Good points #1 I know any number of homeowners who have had water and/or sewage leaking up into their homes due to issues with the utilidors. These are costs associated with these occurrences are ones that the city has been reluctant to cover and usually fall on either the homeowner or their insurer. The situation is completely unacceptable and needs to be addressed.

#3. Posted by twins on October 11, 2018

@1&2: you two sound like the same person

#4. Posted by Homeowner on October 11, 2018

At post number 3, nope we are not the same commenter. I’m sure we are not the only homeowners that have gone through these issues with the city dept.

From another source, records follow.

import Mathlib.NumberTheory.Padics.ProperSpace
import Mathlib.LinearAlgebra.Pi
import Mathlib.RingTheory.Noetherian.Basic
import Mathlib.RingTheory.PrincipalIdealDomain
import Mathlib.Topology.Algebra.Module.Basic
import Mathlib.Analysis.SpecificLimits.Basic
import HarnessLib

/-!
# Tate's compactness argument on `ℤ_p²`

The limit step of Tate, Invent. Math. 2 (1966), §2, proof of Proposition 1 (p. 137: "Since
`End(X_n)` is compact we can extract from `(u_i)` a subsequence which converges to a limit `u`, and
this limit is in `E_ℓ` because `E_ℓ` is closed ... `u(X_n) = ⋂ X_j = T ∩ W`"), isolated as a
statement about the free module `ℤ_p²` (`Fin 2 → ℤ_[p]`) with a purely algebraic interface, for
use in the elliptic-curve case of Tate's theorem
(`Literature.AlgebraicGeometry.Motives.FaltingsEC`,
`Literature.AlgebraicGeometry.Motives.mem_span_range_tateModule_map_of_equivariant_of_finite`):

* `Literature.AlgebraicGeometry.Motives.FinTwo.exists_ne_zero_forall_mem_span_of_approx`: let `N` be a `ℤ_p`-submodule of
  `End(ℤ_p²)`, `v ∈ ℤ_p²` and `c ≠ 0`. If for every `k` some `u_k ∈ N` maps `ℤ_p²` into
  `ℤ_p v + p ^ k ℤ_p²` and takes the value `c` somewhere, then some non-zero `u ∈ N` maps `ℤ_p²`
  into `ℤ_p v`.

The proof is Tate's: `End(ℤ_p²) ≅ ℤ_p² × ℤ_p²` (values on the standard basis) is compact and
metrisable, so a subsequence of `(u_k, x_k)` (`u_k x_k = c`) converges to `(u, x)`; `u ∈ N` because
a submodule of `ℤ_p⁴` is finitely generated, hence compact, hence closed; `u x = c ≠ 0`; and
`u y ∈ ⋂_k (ℤ_p v + p ^ k ℤ_p²) = ℤ_p v`.

## References

* [Tate1966Endomorphisms] J. Tate, *Endomorphisms of abelian varieties over finite fields*,
  Invent. Math. 2 (1966), 134–144, §2, proof of Proposition 1.
-/

noncomputable section

open Filter Topology

namespace Literature.AlgebraicGeometry.Motives.FinTwo

variable {p : ℕ} [Fact p.Prime]

/-- An endomorphism of `R²` is determined by its values on `e₀, e₁`:
`u x = x 0 • u e₀ + x 1 • u e₁`. [folklore] -/
theorem apply_eq_smul_add_smul {R : Type*} [CommRing R] {N : Type*} [AddCommGroup N] [Module R N]
    (u : (Fin 2 → R) →ₗ[R] N) (x : Fin 2 → R) :
    u x = x 0 • u (Pi.single 0 1) + x 1 • u (Pi.single 1 1) := by
  conv_lhs => rw [show x = x 0 • (Pi.single 0 1 : Fin 2 → R) + x 1 • Pi.single 1 1 by
    ext i; fin_cases i <;> simp]
  rw [map_add, map_smul, map_smul]

/-- `p ^ k • z_k → 0` in `ℤ_p²` for any sequence `z_k`. [folklore] -/
theorem tendsto_pow_smul (z : ℕ → Fin 2 → ℤ_[p]) :
    Tendsto (fun k ↦ (p : ℤ_[p]) ^ k • z k) atTop (𝓝 0) := by
  rw [tendsto_pi_nhds]
  intro i
  simp only [Pi.smul_apply, smul_eq_mul, Pi.zero_apply]
  refine squeeze_zero_norm (a := fun k ↦ ((p : ℝ)⁻¹) ^ k) (fun k ↦ ?_) ?_
  · rw [norm_mul, norm_pow, PadicInt.norm_p]
    exact mul_le_of_le_one_right (pow_nonneg (inv_nonneg.mpr (Nat.cast_nonneg _)) _)
      (PadicInt.norm_le_one _)
  · refine tendsto_pow_atTop_nhds_zero_of_lt_one (inv_nonneg.mpr (Nat.cast_nonneg _)) ?_
    exact inv_lt_one_of_one_lt₀ (by exact_mod_cast (Fact.out : p.Prime).one_lt)

/-- The line `ℤ_p ∙ v ⊆ ℤ_p²` is closed (a continuous image of the compact `ℤ_p`). [folklore] -/
theorem isClosed_span_singleton (v : Fin 2 → ℤ_[p]) :
    IsClosed ((ℤ_[p] ∙ v : Submodule ℤ_[p] (Fin 2 → ℤ_[p])) : Set (Fin 2 → ℤ_[p])) := by
  have : ((ℤ_[p] ∙ v : Submodule ℤ_[p] (Fin 2 → ℤ_[p])) : Set (Fin 2 → ℤ_[p])) =
      Set.range fun a : ℤ_[p] ↦ a • v := by
    ext y
    simp [Submodule.mem_span_singleton, eq_comm]
  rw [this]
  exact (isCompact_range (continuous_id.smul continuous_const)).isClosed

/-- `⋂_k (ℤ_p v + p ^ k ℤ_p²) = ℤ_p v`: an element lying in `ℤ_p v + p ^ k ℤ_p²` for every `k` lies
on the (closed) line `ℤ_p ∙ v`. [folklore] -/
theorem mem_span_singleton_of_forall_approx {v y : Fin 2 → ℤ_[p]}
    (h : ∀ k : ℕ, ∃ (a : ℤ_[p]) (z : Fin 2 → ℤ_[p]), y = a • v + (p : ℤ_[p]) ^ k • z) :
    y ∈ (ℤ_[p] ∙ v : Submodule ℤ_[p] (Fin 2 → ℤ_[p])) := by
  choose a z hy using h
  have hlim : Tendsto (fun k ↦ a k • v) atTop (𝓝 y) := by
    have h1 : (fun k ↦ a k • v) = fun k ↦ y - (p : ℤ_[p]) ^ k • z k := by
      funext k
      rw [hy k, add_sub_cancel_right]
    have h2 : Tendsto (fun k ↦ y - (p : ℤ_[p]) ^ k • z k) atTop (𝓝 (y - 0)) :=
      tendsto_const_nhds.sub (tendsto_pow_smul z)
    rwa [sub_zero, ← h1] at h2
  exact (isClosed_span_singleton v).mem_of_tendsto hlim
    (Eventually.of_forall fun k ↦ Submodule.mem_span_singleton.mpr ⟨a k, rfl⟩)

/-- The set `ℤ_p v + p ^ k ℤ_p²` is closed (a continuous image of the compact `ℤ_p × ℤ_p²`).
[folklore] -/
theorem isClosed_approx (v : Fin 2 → ℤ_[p]) (k : ℕ) :
    IsClosed {y : Fin 2 → ℤ_[p] | ∃ (a : ℤ_[p]) (z : Fin 2 → ℤ_[p]), y = a • v + (p : ℤ_[p]) ^ k • z} := by
  have : {y : Fin 2 → ℤ_[p] | ∃ (a : ℤ_[p]) (z : Fin 2 → ℤ_[p]), y = a • v + (p : ℤ_[p]) ^ k • z} =
      Set.range fun az : ℤ_[p] × (Fin 2 → ℤ_[p]) ↦ az.1 • v + (p : ℤ_[p]) ^ k • az.2 := by
    ext y
    simp only [Set.mem_setOf_eq, Set.mem_range, Prod.exists]
    constructor
    · rintro ⟨a, z, rfl⟩; exact ⟨a, z, rfl⟩
    · rintro ⟨a, z, rfl⟩; exact ⟨a, z, rfl⟩
  rw [this]
  refine (isCompact_range (?_ : Continuous fun az : ℤ_[p] × (Fin 2 → ℤ_[p]) ↦
    az.1 • v + (p : ℤ_[p]) ^ k • az.2)).isClosed
  exact (continuous_fst.smul continuous_const).add
    ((continuous_snd.const_smul ((p : ℤ_[p]) ^ k) :
      Continuous fun az : ℤ_[p] × (Fin 2 → ℤ_[p]) ↦ (p : ℤ_[p]) ^ k • az.2))

/-- A `ℤ_p`-submodule of `ℤ_p² × ℤ_p²` is closed: it is finitely generated (`ℤ_p` is Noetherian),
hence the continuous image of a compact `ℤ_p ^ r`. (Tate: "`E_ℓ` is closed".) [folklore] -/
theorem isClosed_submodule (N : Submodule ℤ_[p] ((Fin 2 → ℤ_[p]) × (Fin 2 → ℤ_[p]))) :
    IsClosed (N : Set ((Fin 2 → ℤ_[p]) × (Fin 2 → ℤ_[p]))) := by
  have hfg : N.FG := IsNoetherian.noetherian N
  obtain ⟨s, hs⟩ := hfg
  have h1 : Set.range (fun i : s ↦ (i : (Fin 2 → ℤ_[p]) × (Fin 2 → ℤ_[p]))) = (s : Set _) := by
    ext y
    simp
  have hN : (N : Set ((Fin 2 → ℤ_[p]) × (Fin 2 → ℤ_[p]))) =
      Set.range (Fintype.linearCombination ℤ_[p]
        (fun i : s ↦ (i : (Fin 2 → ℤ_[p]) × (Fin 2 → ℤ_[p])))) := by
    rw [← LinearMap.coe_range, Fintype.range_linearCombination, h1, hs]
  rw [hN]
  refine (isCompact_range (?_ : Continuous fun c : s → ℤ_[p] ↦
    Fintype.linearCombination ℤ_[p] (fun i : s ↦ (i : (Fin 2 → ℤ_[p]) × (Fin 2 → ℤ_[p]))) c)).isClosed
  simp only [Fintype.linearCombination_apply]
  exact continuous_finsetSum _ fun i _ ↦ (continuous_apply i).smul continuous_const

/-- **Tate's compactness argument** (Tate, Invent. Math. 2 (1966), §2, proof of Proposition 1),
on `ℤ_p²`. Let `N` be a `ℤ_p`-submodule of `End(ℤ_p²)`, `v ∈ ℤ_p²`, and `c ∈ ℤ_p²` non-zero.
Suppose that for every `k` there are `u_k ∈ N` and `x_k` with `u_k x_k = c` and
`u_k(ℤ_p²) ⊆ ℤ_p v + p ^ k ℤ_p²`. Then there is a non-zero `u ∈ N` with `u(ℤ_p²) ⊆ ℤ_p ∙ v`:
a limit of a subsequence of `(u_k)` (compactness of `End(ℤ_p²)`, closedness of `N`), non-zero at a
limit point of `(x_k)`. [cite: Tate1966Endomorphisms, §2 Proposition 1 (proof)] -/
theorem exists_ne_zero_forall_mem_span_of_approx
    (N : Submodule ℤ_[p] (Module.End ℤ_[p] (Fin 2 → ℤ_[p]))) (v : Fin 2 → ℤ_[p])
    {c : Fin 2 → ℤ_[p]} (hc : c ≠ 0)
    (h : ∀ k : ℕ, ∃ u ∈ N, (∃ xk : Fin 2 → ℤ_[p], u xk = c) ∧
      ∀ x, ∃ (a : ℤ_[p]) (z : Fin 2 → ℤ_[p]), u x = a • v + (p : ℤ_[p]) ^ k • z) :
    ∃ u ∈ N, u ≠ 0 ∧ ∀ x, u x ∈ (ℤ_[p] ∙ v : Submodule ℤ_[p] (Fin 2 → ℤ_[p])) := by
  choose u huN hux happ using h
  choose xk hxk using hux
  -- values on the standard basis, and the points `x_k`
  set e₀ : Fin 2 → ℤ_[p] := Pi.single 0 1 with he₀
  set e₁ : Fin 2 → ℤ_[p] := Pi.single 1 1 with he₁
  set s : ℕ → ((Fin 2 → ℤ_[p]) × (Fin 2 → ℤ_[p])) × (Fin 2 → ℤ_[p]) :=
    fun k ↦ ((u k e₀, u k e₁), xk k) with hs
  obtain ⟨⟨⟨w₀, w₁⟩, x⟩, φ, hφ, hlim⟩ := CompactSpace.tendsto_subseq s
  have hφk : ∀ k, k ≤ φ k := hφ.id_le
  -- the limit endomorphism
  set ulim : Module.End ℤ_[p] (Fin 2 → ℤ_[p]) :=
    (LinearMap.proj 0 : (Fin 2 → ℤ_[p]) →ₗ[ℤ_[p]] ℤ_[p]).smulRight w₀ +
      (LinearMap.proj 1 : (Fin 2 → ℤ_[p]) →ₗ[ℤ_[p]] ℤ_[p]).smulRight w₁ with hulim
  have hulim_apply : ∀ y, ulim y = y 0 • w₀ + y 1 • w₁ := fun y ↦ by
    simp [hulim, LinearMap.smulRight_apply]
  -- componentwise limits
  have hlim₀ : Tendsto (fun k ↦ u (φ k) e₀) atTop (𝓝 w₀) :=
    (continuous_fst.tendsto _).comp ((continuous_fst.tendsto _).comp hlim)
  have hlim₁ : Tendsto (fun k ↦ u (φ k) e₁) atTop (𝓝 w₁) :=
    (continuous_snd.tendsto _).comp ((continuous_fst.tendsto _).comp hlim)
  have hlimx : Tendsto (fun k ↦ xk (φ k)) atTop (𝓝 x) := (continuous_snd.tendsto _).comp hlim
  -- pointwise convergence `u (φ k) y → ulim y`
  have hpt : ∀ y, Tendsto (fun k ↦ u (φ k) y) atTop (𝓝 (ulim y)) := fun y ↦ by
    have : (fun k ↦ u (φ k) y) = fun k ↦ y 0 • u (φ k) e₀ + y 1 • u (φ k) e₁ :=
      funext fun k ↦ apply_eq_smul_add_smul _ _
    rw [this, hulim_apply]
    exact (hlim₀.const_smul _).add (hlim₁.const_smul _)
  -- `ulim x = c`
  have hulimx : ulim x = c := by
    have h1 : Tendsto (fun k ↦ u (φ k) (xk (φ k))) atTop (𝓝 (ulim x)) := by
      have : (fun k ↦ u (φ k) (xk (φ k))) =
          fun k ↦ xk (φ k) 0 • u (φ k) e₀ + xk (φ k) 1 • u (φ k) e₁ :=
        funext fun k ↦ apply_eq_smul_add_smul _ _
      rw [this, hulim_apply]
      exact (((continuous_apply 0).tendsto _).comp hlimx |>.smul hlim₀).add
        (((continuous_apply 1).tendsto _).comp hlimx |>.smul hlim₁)
    have h2 : Tendsto (fun k ↦ u (φ k) (xk (φ k))) atTop (𝓝 c) := by
      simp only [hxk]
      exact tendsto_const_nhds
    exact tendsto_nhds_unique h1 h2
  refine ⟨ulim, ?_, ?_, fun y ↦ ?_⟩
  · -- `ulim ∈ N`: `N` is closed in `End ≅ ℤ_p² × ℤ_p²`
    set Φ : Module.End ℤ_[p] (Fin 2 → ℤ_[p]) →ₗ[ℤ_[p]] (Fin 2 → ℤ_[p]) × (Fin 2 → ℤ_[p]) :=
      (LinearMap.applyₗ e₀).prod (LinearMap.applyₗ e₁) with hΦ
    have hΦ_apply : ∀ w, Φ w = (w e₀, w e₁) := fun w ↦ rfl
    have hmem : (w₀, w₁) ∈ N.map Φ := by
      refine (isClosed_submodule (N.map Φ)).mem_of_tendsto
        ((continuous_fst.tendsto _).comp hlim) (Eventually.of_forall fun k ↦ ?_)
      exact ⟨u (φ k), huN _, rfl⟩
    obtain ⟨w, hwN, hw⟩ := hmem
    have : w = ulim := by
      refine LinearMap.ext fun y ↦ ?_
      rw [apply_eq_smul_add_smul w y, hulim_apply]
      rw [hΦ_apply, Prod.mk.injEq] at hw
      rw [hw.1, hw.2]
    exact this ▸ hwN
  · intro h0
    rw [h0, LinearMap.zero_apply] at hulimx
    exact hc hulimx.symm
  · refine mem_span_singleton_of_forall_approx fun k ↦ ?_
    have hmem : ulim y ∈ {y' : Fin 2 → ℤ_[p] |
        ∃ (a : ℤ_[p]) (z : Fin 2 → ℤ_[p]), y' = a • v + (p : ℤ_[p]) ^ k • z} := by
      refine (isClosed_approx v k).mem_of_tendsto (hpt y) ?_
      refine eventually_atTop.mpr ⟨k, fun j hj ↦ ?_⟩
      obtain ⟨a, z, haz⟩ := happ (φ j) y
      refine ⟨a, (p : ℤ_[p]) ^ (φ j - k) • z, ?_⟩
      rw [haz, smul_smul, ← pow_add, Nat.add_sub_cancel' ((hj.trans (hφk j)))]
    exact hmem

end Literature.AlgebraicGeometry.Motives.FinTwo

I am really worried that we will be going through freeze ups as the city hasn’t fixed the utilidor system in our area

#5. Posted by Odd one on October 11, 2018

Swimming pool or necessary infrastructure? Hmmmm.

#6. Posted by twins on October 11, 2018

@4: suuuure wink

#7. Posted by Homeowner on October 11, 2018

Post number 6 must be a city worker that got hired with no qualifications at all

#8. Posted by Disgusted on October 12, 2018

Agree with post 1and two, I just have to shake my head in disgust on how the city runs its operations.